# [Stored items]
import Mathlib
import Literature.Analysis.FluidPDE.Tao2016AveragedNS.ShiftSetCascadeFlows
import Literature.Analysis.FluidPDE.Tao2016AveragedNS.ShiftSetCascadeFlux
import Summits.NavierStokesRegularity.NavierStokesRegularity.Theorems.TaoLadderRungTwoFlatMirrorField
import Summits.NavierStokesRegularity.NavierStokesRegularity.Theorems.TaoLadderRungTwoFlatHomogeneousL2Field
import Summits.NavierStokesRegularity.NavierStokesRegularity.Theorems.TaoLadderRungTwoFlatDatumExistence
import Summits.NavierStokesRegularity.NavierStokesRegularity.Theorems.TaoLadderRungTwoFlatDatumUniqueness
import Summits.NavierStokesRegularity.NavierStokesRegularity.Theorems.TaoLadderRungTwoFlatTailEnergy
import HarnessLib

/-!
# The datum solution as an `ℓ²` trajectory, and its ENERGY LIGHT CONE
  (helper for item stmt-NavierStokesRegularity-22987 `FlatGapCertificatesV2`, crux K_A♭ of route TaoLadderRungTwoFlat;
  cell harvest/h2-tao-ladder, p1 g20)

By uniqueness (`…DatumUniqueness.isDatumSol_unique`) THE datum solution of `T♭(ε)` from the one-shell datum `X₀` is the
coordinate family of the `ℓ²`-valued solution `W` from `datumState X₀` (`…DatumExistence.exists_l2Solution`):
`IsDatumSol.exists_l2`. Hence every `ℓ²`-level statement transfers to `IsDatumSol`; in particular the energy light cone
of `…TailEnergy` (bond-flux table size `C_b(T♭(ε)) = 1 + |ε|`, `…MirrorField.coeffAbsOn_botShifts_mirrorTable`):

* `IsDatumSol.tsum_sq_ge_le` — **for `t ≥ 0` and every `j : ℕ`, the energy of the datum solution on the shells `k ≥ j`
  satisfies `Σ_{k ≥ j} Σᵢ X_{i,k}(t)² ≤ E₀·(8(1+|ε|)‖X₀‖·t)^j/j!`**, `E₀ = Σᵢ X₀ᵢ² = ‖X₀‖²`: at λ₀ = 1 the energy front
  of the datum solution advances at most linearly (speed `≲ 8e(1+|ε|)‖X₀‖` shells per unit time), with factorially
  small leakage beyond.

HONEST FRAMING: elementary consequences for a MODEL lattice; nothing certified; nothing about the Navier–Stokes equations.
-/

noncomputable section

-- the sub-problem namespace repeats the summit name by design (D-0017)
set_option linter.dupNamespace false

namespace Summit.NavierStokesRegularity.NavierStokesRegularity.Theorems

open Set Filter Metric Literature.Analysis.FluidPDE Literature.Analysis.FluidPDE.TaoCascade
open scoped Topology NNReal ENNReal Nat

namespace MirrorPulse

open QuadPolar

/-- **The datum solution is the `ℓ²` trajectory from the datum state**: there is `W : ℝ → ℓ²(ℤ; ℝ²)` with
`W 0 = datumState X₀`, solving `Ẇ = Q(W)` at every time, with `‖W t‖ = ‖X₀‖`, whose coordinates ARE the datum solution.
[cite: Tao2016AveragedNS, §4 Lemma 4.1 (statement shape); route TaoLadderRungTwoFlat, λ₀ = 1 layer] -/
theorem IsDatumSol.exists_l2 {ε : ℝ} {X₀ : Fin 2 → ℝ} {X : Fin 2 → ℤ → ℝ → ℝ} (hX : IsDatumSol ε X₀ X) :
    ∃ W : ℝ → lp (fun _ : ℤ => EuclideanSpace ℝ (Fin 2)) 2, W 0 = datumState X₀ ∧
      (∀ t, HasDerivAt W (l2Field isNearestNeighbourSet_shiftSetFlat (mirrorTable ε ε) (W t)) t) ∧
      (∀ t, ‖W t‖ = ‖datumState X₀‖) ∧ ∀ i k t, X i k t = (W t : ∀ _ : ℤ, EuclideanSpace ℝ (Fin 2)) k i := by
  obtain ⟨W, hW0, hWd, hWn⟩ := exists_l2Solution isNearestNeighbourSet_shiftSetFlat isSlotClosed_shiftSetFlat
    (isCancellingCoeffOn_mirrorTable ε ε) (datumState X₀)
  refine ⟨W, hW0, hWd, hWn, ?_⟩
  -- the coordinates of W form a datum solution
  set Y : Fin 2 → ℤ → ℝ → ℝ := fun i k t => (W t : ∀ _ : ℤ, EuclideanSpace ℝ (Fin 2)) k i with hY
  have hYsol : IsDatumSol ε X₀ Y := by
    refine ⟨fun i n t => ?_, fun i n => ?_, fun T => ⟨‖datumState X₀‖, fun i n t _ => ?_⟩⟩
    · have h0 := (((EuclideanSpace.proj i).comp (shellCLM 2 n)).hasFDerivAt).comp_hasDerivAt t (hWd t)
      have h1 : HasDerivAt (fun s => (W s : ∀ _ : ℤ, EuclideanSpace ℝ (Fin 2)) n i)
          ((l2Field isNearestNeighbourSet_shiftSetFlat (mirrorTable ε ε) (W t) :
            ∀ _ : ℤ, EuclideanSpace ℝ (Fin 2)) n i) t := by
        simpa [Function.comp_def, shellCLM_apply] using h0
      rw [l2Field_apply] at h1
      exact h1
    · show (W 0 : ∀ _ : ℤ, EuclideanSpace ℝ (Fin 2)) n i = _
      rw [hW0, datumState_apply]
    · calc |(W t : ∀ _ : ℤ, EuclideanSpace ℝ (Fin 2)) n i| ≤ ‖(W t : ∀ _ : ℤ, EuclideanSpace ℝ (Fin 2)) n‖ :=
            abs_apply_le_norm _ i
        _ ≤ ‖W t‖ := lp.norm_apply_le_norm (by norm_num) (W t) n
        _ = ‖datumState X₀‖ := hWn t
  intro i k t
  rw [isDatumSol_unique hX hYsol]

/-- **ENERGY LIGHT CONE OF THE DATUM SOLUTION** (λ₀ = 1): for `t ≥ 0` and `j : ℕ`, the energy on the shells `k ≥ j` is
at most `E₀·(8(1+|ε|)‖X₀‖t)^j/j!`, `E₀ = Σᵢ X₀ᵢ²`, `‖X₀‖ = √E₀`.
[cite: Tao2016AveragedNS, §4 Lemma 4.1 (4.5) (a priori decay, statement shape) and proof of (v); route TaoLadderRungTwoFlat, λ₀ = 1 layer] -/
theorem IsDatumSol.tsum_sq_ge_le {ε : ℝ} {X₀ : Fin 2 → ℝ} {X : Fin 2 → ℤ → ℝ → ℝ} (hX : IsDatumSol ε X₀ X)
    (j : ℕ) {t : ℝ} (ht : 0 ≤ t) :
    ∑' k : ℤ, (if (j : ℤ) ≤ k then ∑ i, X i k t ^ 2 else 0) ≤
      (∑ i, X₀ i ^ 2) * (8 * (1 + |ε|) * Real.sqrt (∑ i, X₀ i ^ 2) * t) ^ j / j ! := by
  obtain ⟨W, hW0, hWd, hWn, hXW⟩ := hX.exists_l2
  have hsupp : ∀ k, (0 : ℤ) < k → (W 0 : ∀ _ : ℤ, EuclideanSpace ℝ (Fin 2)) k = 0 := by
    intro k hk
    rw [hW0, datumState, lp.single_apply, Pi.single_apply, if_neg (by omega)]
  have hR : ∀ s, 0 ≤ s → ‖W s‖ ≤ ‖datumState X₀‖ := fun s _ => (hWn s).le
  have h := tailEnergy_le_pow_div_factorial isNearestNeighbourSet_shiftSetFlat isSlotClosed_shiftSetFlat
    (isCancellingCoeffOn_mirrorTable ε ε) hWd hR hsupp j t ht
  rw [MirrorField.coeffAbsOn_botShifts_mirrorTable] at h
  have hE : ‖datumState X₀‖ ^ 2 = ∑ i, X₀ i ^ 2 := norm_datumState_sq X₀
  have hnorm : ‖datumState X₀‖ = Real.sqrt (∑ i, X₀ i ^ 2) := by rw [← hE, Real.sqrt_sq (norm_nonneg _)]
  -- the left side: the tail energy beyond shell j - 1
  have htail := hasSum_norm_sq_tailProj ((0 : ℤ) - 1 + j) (W t)
  have hlhs : ∑' k : ℤ, (if (j : ℤ) ≤ k then ∑ i, X i k t ^ 2 else 0) = ‖tailProj 2 ((0 : ℤ) - 1 + j) (W t)‖ ^ 2 := by
    rw [← htail.tsum_eq]
    refine tsum_congr fun k => ?_
    by_cases hk : (j : ℤ) ≤ k
    · rw [if_pos hk, if_pos (by omega), norm_sq_eq_sum_sq]
      exact Finset.sum_congr rfl fun i _ => by rw [hXW i k t]
    · rw [if_neg hk, if_neg (by omega)]
  rw [hlhs, ← hnorm, ← hE]
  exact h

end MirrorPulse

end Summit.NavierStokesRegularity.NavierStokesRegularity.Theorems

end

# [EXERCISE OBJECTIVE]
Each line in the data that has the word "open" counts once; state how many such lines there are, without comment.

# [TASK SOLUTION]
3